茅厕里还是没动静。 徐志穹推开两间茅房,里边空空如也,这两人不知去哪了。 徐志穹回头对妹伶道:“适才还在,就说解个手,转眼这就……” 妹伶低着头,没说话。 原本晴朗的夜空,突然飘过来一片云彩。 下雪了。 雪花落在了妹伶脸上。 也不知是雪水,还是泪水,一颗水珠,顺着妹伶的脸颊慢慢滑落下来。 那一刻,徐志穹好像出现了幻觉。 他发现妹伶的容貌变了。 妹伶之前是绝世美人,五官略显平庸,但放在一起,到了完美无瑕的境界,这一点,徐志穹知道的。 可这颗泪珠的滑下的时候,徐志穹发现之前的判断有误。 纵使是五官,每一样单拿出来,依旧完美到了极致。 世间就不该有这么完美的女人,一定是我眼花看错了。 幻觉?是那颗泪珠造成的幻觉? 到底哪个是她的真容? 泪珠落地,妹伶的容貌恢复到了从前。 徐志穹后退一步道:“前辈,时才来的两个是我同道,您若是想找他们,我明日去道门知会一声就是。

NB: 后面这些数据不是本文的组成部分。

/-- **Cesàro means from a pointwise asymptotic.** If `‖S_c(u) − α log log u − β‖ ≤ K/log u` for
`u ≥ u₀ ≥ 2`, then for some `K'` and all `x ≥ u₀`:
`‖(1/x) Σ_{n ≤ x} c(n)(x − n) − α log log x − β‖ ≤ K'/log x` («using the classical estimate
`∫ e^y log y dy = e^Y log Y + O(e^Y/Y)`»). [cite: Hayani2025, Thm 1.4 (proof, §3)] -/
theorem cesaro_of_pointwise (c : ℕ → ℂ) {α β : ℂ} {K u₀ : ℝ} (hu₀ : 2 ≤ u₀)
    (h : ∀ u : ℝ, u₀ ≤ u → ‖stepSum c u - α * (Real.log (Real.log u) : ℂ) - β‖ ≤ K / Real.log u) :
    ∃ K' : ℝ, ∀ x : ℝ, u₀ ≤ x →
      ‖(∑ n ∈ Finset.Icc 1 ⌊x⌋₊, c n * ((x - n : ℝ) : ℂ)) / x - α * (Real.log (Real.log x) : ℂ) - β‖ ≤
        K' / Real.log x := by
  set D₀ : ℂ := ∫ u in (1 : ℝ)..u₀, stepSum c u with hD₀
  set D : ℝ := ‖D₀ - α * ((u₀ * Real.log (Real.log u₀) : ℝ) : ℂ) - β * (u₀ : ℂ)‖ with hD
  refine ⟨D + 5 * |K| + 5 * ‖α‖, fun x hx ↦ ?_⟩
  have hx2 : 2 ≤ x := hu₀.trans hx
  have hx0 : 0 < x := by linarith
  have hx1 : 1 < x := by linarith
  have hxL : 0 < Real.log x := Real.log_pos hx1
  have hxC0 : (x : ℂ) ≠ 0 := by exact_mod_cast hx0.ne'
  have hsU : ∀ u ∈ uIcc u₀ x, 1 < u := fun u hu ↦ by rw [uIcc_of_le hx] at hu; linarith [hu.1]
  -- the pieces
  set err : ℝ → ℂ := fun u ↦ stepSum c u - α * (Real.log (Real.log u) : ℂ) - β with herr
  set E : ℂ := ∫ u in u₀..x, err u with hE
  set Li : ℝ := ∫ u in u₀..x, 1 / Real.log u with hLi
  have hLi0 : 0 ≤ Li := integral_inv_log_nonneg hu₀ hx
  have hLi5 : Li ≤ 5 * x / Real.log x := integral_inv_log_le' hu₀ hx
  -- (1) `Σ c(n)(x − n) = ∫₁^x S = D₀ + ∫_{u₀}^x S`
  have hsum : ∑ n ∈ Finset.Icc 1 ⌊x⌋₊, c n * ((x - n : ℝ) : ℂ) = D₀ + ∫ u in u₀..x, stepSum c u := by
    rw [← integral_stepSum c hx1.le, hD₀]
    exact (intervalIntegral.integral_add_adjacent_intervals (intervalIntegrable_stepSum c _ _)
      (intervalIntegrable_stepSum c _ _)).symm
  -- (2) `∫_{u₀}^x S = E + α ∫ log log + β (x − u₀)`
  have hll_cont : ContinuousOn (fun u ↦ (Real.log (Real.log u) : ℂ)) (uIcc u₀ x) :=
    Complex.continuous_ofReal.comp_continuousOn ((continuousOn_log_of_one_lt hsU).log fun u hu ↦
      (Real.log_pos (hsU u hu)).ne')
  have hmain_int : IntervalIntegrable (fun u ↦ α * (Real.log (Real.log u) : ℂ) + β) volume u₀ x :=
    ((hll_cont.intervalIntegrable).const_mul α).add intervalIntegrable_const
  have herr_int : IntervalIntegrable err volume u₀ x := by
    have h := (intervalIntegrable_stepSum c u₀ x).sub hmain_int
    refine h.congr_ae (Filter.Eventually.of_forall fun u ↦ ?_)
    simp only [herr]
    ring
  have hS : ∫ u in u₀..x, stepSum c u =
      E + α * ((∫ u in u₀..x, Real.log (Real.log u) : ℝ) : ℂ) + β * ((x - u₀ : ℝ) : ℂ) := by
    have h1 : ∫ u in u₀..x, stepSum c u = ∫ u in u₀..x, (err u + (α * (Real.log (Real.log u) : ℂ) + β)) := by
      refine intervalIntegral.integral_congr fun u _ ↦ ?_
      simp only [herr]; ring
    rw [h1, intervalIntegral.integral_add herr_int hmain_int, intervalIntegral.integral_add
      (hll_cont.intervalIntegrable.const_mul α) intervalIntegrable_const, intervalIntegral.integral_const_mul,
      intervalIntegral.integral_ofReal, intervalIntegral.integral_const, hE]
    simp only [Complex.real_smul]
    push_cast
    ring
  -- (3) by parts
  have hparts := integral_loglog hu₀ hx
  -- (4) the identity
  have hid : (∑ n ∈ Finset.Icc 1 ⌊x⌋₊, c n * ((x - n : ℝ) : ℂ)) / x - α * (Real.log (Real.log x) : ℂ) - β =
      (D₀ - α * ((u₀ * Real.log (Real.log u₀) : ℝ) : ℂ) - β * (u₀ : ℂ)) / x + E / x -
        α * (Li : ℂ) / x := by
    rw [hsum, hS, hparts, hLi]
    push_cast
    field_simp
    ring
  rw [hid]
  -- (5) bounds
  have hE : ‖E‖ ≤ |K| * Li := by
    have hb : ‖E‖ ≤ ∫ u in u₀..x, |K| * (1 / Real.log u) := by
      refine intervalIntegral.norm_integral_le_of_norm_le hx ?_ ?_
      · refine Filter.Eventually.of_forall fun u hu ↦ ?_
        have hu1 : 1 < u := by linarith [hu.1]
        have huL : 0 < Real.log u := Real.log_pos hu1
        calc ‖err u‖ ≤ K / Real.log u := h u hu.1.le
          _ ≤ |K| / Real.log u := div_le_div_of_nonneg_right (le_abs_self K) huL.le
          _ = |K| * (1 / Real.log u) := by ring
      · exact ((continuousOn_const.div (continuousOn_log_of_one_lt hsU) fun u hu ↦
          (Real.log_pos (hsU u hu)).ne').const_mul _).intervalIntegrable
          |>.congr_ae (Filter.Eventually.of_forall fun u ↦ rfl)
    rwa [intervalIntegral.integral_const_mul] at hb
  have hinv : 1 / x ≤ 1 / Real.log x := inv_le_inv_log hx1
  have h1 : ‖(D₀ - α * ((u₀ * Real.log (Real.log u₀) : ℝ) : ℂ) - β * (u₀ : ℂ)) / x‖ ≤ D / Real.log x := by
    rw [norm_div, Complex.norm_real, Real.norm_of_nonneg hx0.le, ← hD, div_eq_mul_one_div, div_eq_mul_one_div D]
    exact mul_le_mul_of_nonneg_left hinv (norm_nonneg _)
  have h2 : ‖E / x‖ ≤ 5 * |K| / Real.log x := by
    rw [norm_div, Complex.norm_real, Real.norm_of_nonneg hx0.le, div_le_iff₀ hx0]
    calc ‖E‖ ≤ |K| * Li := hE
      _ ≤ |K| * (5 * x / Real.log x) := mul_le_mul_of_nonneg_left hLi5 (abs_nonneg K)
      _ = 5 * |K| / Real.log x * x := by field_simp
  have h3 : ‖α * (Li : ℂ) / x‖ ≤ 5 * ‖α‖ / Real.log x := by
    rw [norm_div, norm_mul, Complex.norm_real, Complex.norm_real, Real.norm_of_nonneg hx0.le,
      Real.norm_of_nonneg hLi0, div_le_iff₀ hx0]
    calc ‖α‖ * Li ≤ ‖α‖ * (5 * x / Real.log x) := mul_le_mul_of_nonneg_left hLi5 (norm_nonneg α)
      _ = 5 * ‖α‖ / Real.log x * x := by field_simp
  calc ‖(D₀ - α * ((u₀ * Real.log (Real.log u₀) : ℝ) : ℂ) - β * (u₀ : ℂ)) / x + E / x - α * (Li : ℂ) / x‖
      ≤ ‖(D₀ - α * ((u₀ * Real.log (Real.log u₀) : ℝ) : ℂ) - β * (u₀ : ℂ)) / x + E / x‖ + ‖α * (Li : ℂ) / x‖ :=
        norm_sub_le _ _
    _ ≤ ‖(D₀ - α * ((u₀ * Real.log (Real.log u₀) : ℝ) : ℂ) - β * (u₀ : ℂ)) / x‖ + ‖E / x‖ + ‖α * (Li : ℂ) / x‖ := by
        gcongr; exact norm_add_le _ _
    _ ≤ D / Real.log x + 5 * |K| / Real.log x + 5 * ‖α‖ / Real.log x := by gcongr
    _ = (D + 5 * |K| + 5 * ‖α‖) / Real.log x := by ring
import Mathlib
import Literature.Probability.RandomPlanarGeometry.SelfAvoidingWalk
import Summits.CriticalPhenomena.SAWScalingLimit.Theses.SAWTwistedSelfEnergy
import Summits.CriticalPhenomena.SAWScalingLimit.Theses.SAWRenewalTightness

/-!
# Sketch (crux-ideate r2 k4, stmt-CriticalPhenomena-1881 `EventualTight`): the Uniform Dead-end
# Restriction bound `UDR` and the shape of the line `UDR ⇒ ShellCrossingBound ⇒ EventualTight`

Card `dead-end-restriction-ks`.  Only the FIRST LEMMA content is proved here (the trivial
direction of the restriction inequality and monotonicity in `q`); `UDR` itself and Stub A are open.
-/

noncomputable section

open Literature.Probability.LatticeModels Literature.Probability.RandomPlanarGeometry

namespace Summit.CriticalPhenomena.SAWScalingLimit.Cruxes.EventualTight.IdeatorR2K4

/-- Self-avoiding lattice paths `c → b` of `ℤ²` with all vertices in `Λ`. -/
def LatPath (Λ : Set (Site 2)) (c b : Site 2) : Type :=
  {p : (zdGraph 2).Walk c b // p.IsPath ∧ ∀ v ∈ p.support, v ∈ Λ}

/-- `x_c`-mass `Z_Λ(c,b) = Σ_{SAW c→b in Λ} x_c^{|ω|}` (an `ℝ≥0∞`-valued `tsum`; finite for finite `Λ`). -/
def mass (Λ : Set (Site 2)) (c b : Site 2) : ENNReal :=
  ∑' p : LatPath Λ c b, ENNReal.ofReal (SAW.criticalFugacity ^ p.1.length)

/-- `v` is cut from `x` by the mouth `K` inside `Λ`: every `Λ`-path from `v` to `x` meets `K`
(if `x ∈ K` this holds trivially). -/
def CutFrom (Λ K : Set (Site 2)) (x v : Site 2) : Prop :=
  ∀ p : (zdGraph 2).Walk v x, (∀ w ∈ p.support, w ∈ Λ) → ∃ w ∈ p.support, w ∈ K

/-- The DEAD-END POCKET behind the mouth `K`: vertices of `Λ ∖ K` cut from BOTH endpoints by `K`
(entering it and returning to `b` forces two passages through `K`; tunnels / through-stations,
which carry every recorded entropic-forcing pathology, are excluded by definition). -/
def pocket (Λ K : Set (Site 2)) (c b : Site 2) : Set (Site 2) :=
  {v | v ∈ Λ ∧ v ∉ K ∧ CutFrom Λ K c v ∧ CutFrom Λ K b v}

/-- **UDR C q n₁ — Uniform Dead-end Restriction bound** for the critical `ℤ²` SAW (the atom).
For every finite lattice domain `Λ` (holes allowed), endpoints `c b`, mouth `K ⊆ Λ`, centre `z₀`
and radius `r ≥ n₁`:
* (outward dead end) if the mouth lies in `B̄(z₀,r)`, removing the DEEP part of the pocket
  (beyond radius `C r`) keeps at least the fraction `1 - q` of the mass `Z_Λ(c,b)`;
* (inward dead end) if the mouth lies outside `B(z₀, C r)`, removing the part of the pocket inside
  `B̄(z₀, r)` keeps at least the fraction `1 - q`.
Equivalently (exact restriction/domain-Markov): the chordal `x_c`-SAW enters the deep part of a
dead-end pocket hidden behind the annulus `A(z₀; r, C r)` with probability `≤ q`, uniformly —
the lattice lower bound of the restriction formula, and exactly the MONOCHROMATIC (dead-end)
instances of Kemppainen–Smirnov's Condition G2 consumed by their Lemma 3.6 / Prop. 3.5. -/
def UDR (C q : ℝ) (n₁ : ℕ) : Prop :=
  ∀ (Λ K : Set (Site 2)) (c b : Site 2) (z₀ : ℂ) (r : ℝ), Λ.Finite → K ⊆ Λ → (n₁ : ℝ) ≤ r →
    ((∀ v ∈ K, dist (Site.toComplex v) z₀ ≤ r) →
      ENNReal.ofReal (1 - q) * mass Λ c b ≤
        mass (Λ \ {v | v ∈ pocket Λ K c b ∧ C * r ≤ dist (Site.toComplex v) z₀}) c b) ∧
    ((∀ v ∈ K, C * r ≤ dist (Site.toComplex v) z₀) →
      ENNReal.ofReal (1 - q) * mass Λ c b ≤
        mass (Λ \ {v | v ∈ pocket Λ K c b ∧ dist (Site.toComplex v) z₀ ≤ r}) c b)

/-- The atom of the line, existentially packaged (`∃ C q n₁`; any `q < 1` will do, KS Cor. 2.6). -/
def UniformDeadEndRestriction : Prop :=
  ∃ C q : ℝ, ∃ n₁ : ℕ, 1 < C ∧ q < 1 ∧ UDR C q n₁

/-- FIRST LEMMA (a): restriction monotonicity — the trivial direction `Z_{Λ'}(c,b) ≤ Z_Λ(c,b)` for
`Λ' ⊆ Λ`; `UDR` is the reverse inequality up to the factor `1 - q` for dead-end removals. [folklore] -/
theorem mass_mono {Λ' Λ : Set (Site 2)} (h : Λ' ⊆ Λ) (c b : Site 2) : mass Λ' c b ≤ mass Λ c b := by
  classical
  let i : LatPath Λ' c b → LatPath Λ c b := fun p => ⟨p.1, p.2.1, fun v hv => h (p.2.2 v hv)⟩
  have hi : Function.Injective i := by
    intro p p' hpp'
    apply Subtype.ext
    have := congrArg Subtype.val hpp'
    simpa [i] using this
  simpa [mass, i] using
    ENNReal.tsum_comp_le_tsum_of_injective hi (fun p : LatPath Λ c b =>
      ENNReal.ofReal (SAW.criticalFugacity ^ p.1.length))

/-- FIRST LEMMA (b): monotonicity of `UDR` in `q`. [folklore] -/
theorem udr_mono {C q q' : ℝ} {n₁ : ℕ} (hq : q ≤ q') (h : UDR C q n₁) : UDR C q' n₁ := by
  intro Λ K c b z₀ r hΛ hK hr
  obtain ⟨h1, h2⟩ := h Λ K c b z₀ r hΛ hK hr
  have hle : ENNReal.ofReal (1 - q') ≤ ENNReal.ofReal (1 - q) :=
    ENNReal.ofReal_le_ofReal (by linarith)
  exact ⟨fun hKr => le_trans (mul_le_mul_right' hle _) (h1 hKr),
    fun hKr => le_trans (mul_le_mul_right' hle _) (h2 hKr)⟩

/-- STUB A of the line (statement only): the monochromatic Kemppainen–Smirnov engine on `δℤ²` —
`UDR` ⇒ Aizenman–Burchard (H1) with shell-dependent thresholds = `ShellCrossingBound`
(stmt-CriticalPhenomena-4728), which the tree already turns into the crux. -/
def StubA : Prop :=
  UniformDeadEndRestriction →
    Summit.CriticalPhenomena.SAWScalingLimit.Theses.SAWRenewalTightness.ShellCrossingBound

/-- Composition shape of the line (glue `ShellCrossingBound → EventualTight` is LANDED:
`TightOfShellCrossing_proof` + `crux1881_of_crux`; taken as a hypothesis here to keep imports light). -/
theorem eventualTight_of_line (hA : StubA) (hU : UniformDeadEndRestriction)
    (glue : Summit.CriticalPhenomena.SAWScalingLimit.Theses.SAWRenewalTightness.ShellCrossingBound →
      Summit.CriticalPhenomena.SAWScalingLimit.Theses.SAWTwistedSelfEnergy.EventualTight) :
    Summit.CriticalPhenomena.SAWScalingLimit.Theses.SAWTwistedSelfEnergy.EventualTight :=
  glue (hA hU)

end Summit.CriticalPhenomena.SAWScalingLimit.Cruxes.EventualTight.IdeatorR2K4

end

”
妹伶摇了摇头,露出一丝笑容道:“罢了,罢了。”
她转身离去,穿过垂花门,回了正院,身影慢慢消失在雪夜之中。 那雪,下了整整一夜。 …… 次日天明,徐志穹早早起了床,看到妹伶在正院之中默坐,神情有些涣散。 她还在想着昨夜那人。 她此前见过上官青,并没有特殊的表现。 以此可以断定,她昨夜想找的是郎仲学。 她找郎仲学作甚? 郎仲学到底是什么身份? 徐志穹一直以为郎仲学背后有一位高人,而今再看,他可能想错了。 郎仲学可能本身就是高人。 徐志穹一直把妹伶当做道门的大嫂。 或许郎仲学就是道门的某一位大哥。 他来的就很奇怪,迄今为止,徐志穹也没在任何一本名册找到过他的名字。 他当众戳穿了岳军山和焦烈威的双簧戏,面对中土鬼帝,他毫无惧色,在罚恶司生生将对方逼退。 再想想昨夜的事情。 到了阴司,杜春泽来意不善,明显是要动手。 杜春泽动手,也合情理,抓住了我,就等于抓住了钟剑雪,钟剑雪知道冥道的太多隐秘,杜春泽没有放过他的理由。 而且杜春泽不知道我身上有天光咒,如果没有天光咒,我在阴间也绝对不是他的对手。 更何况,焦烈威也在场,站在他的角度去想,我没有脱身的可能,他也不该错过这么好的机会。 可焦烈威的态度很奇怪,他不敢对我动手,难道是受了郎仲学的震慑? 啪嗒! 棋子坠落之声,打断了徐志穹的思路。 太卜正在廊下,和钟剑雪下棋。 最近太卜和钟剑雪走的似乎很近。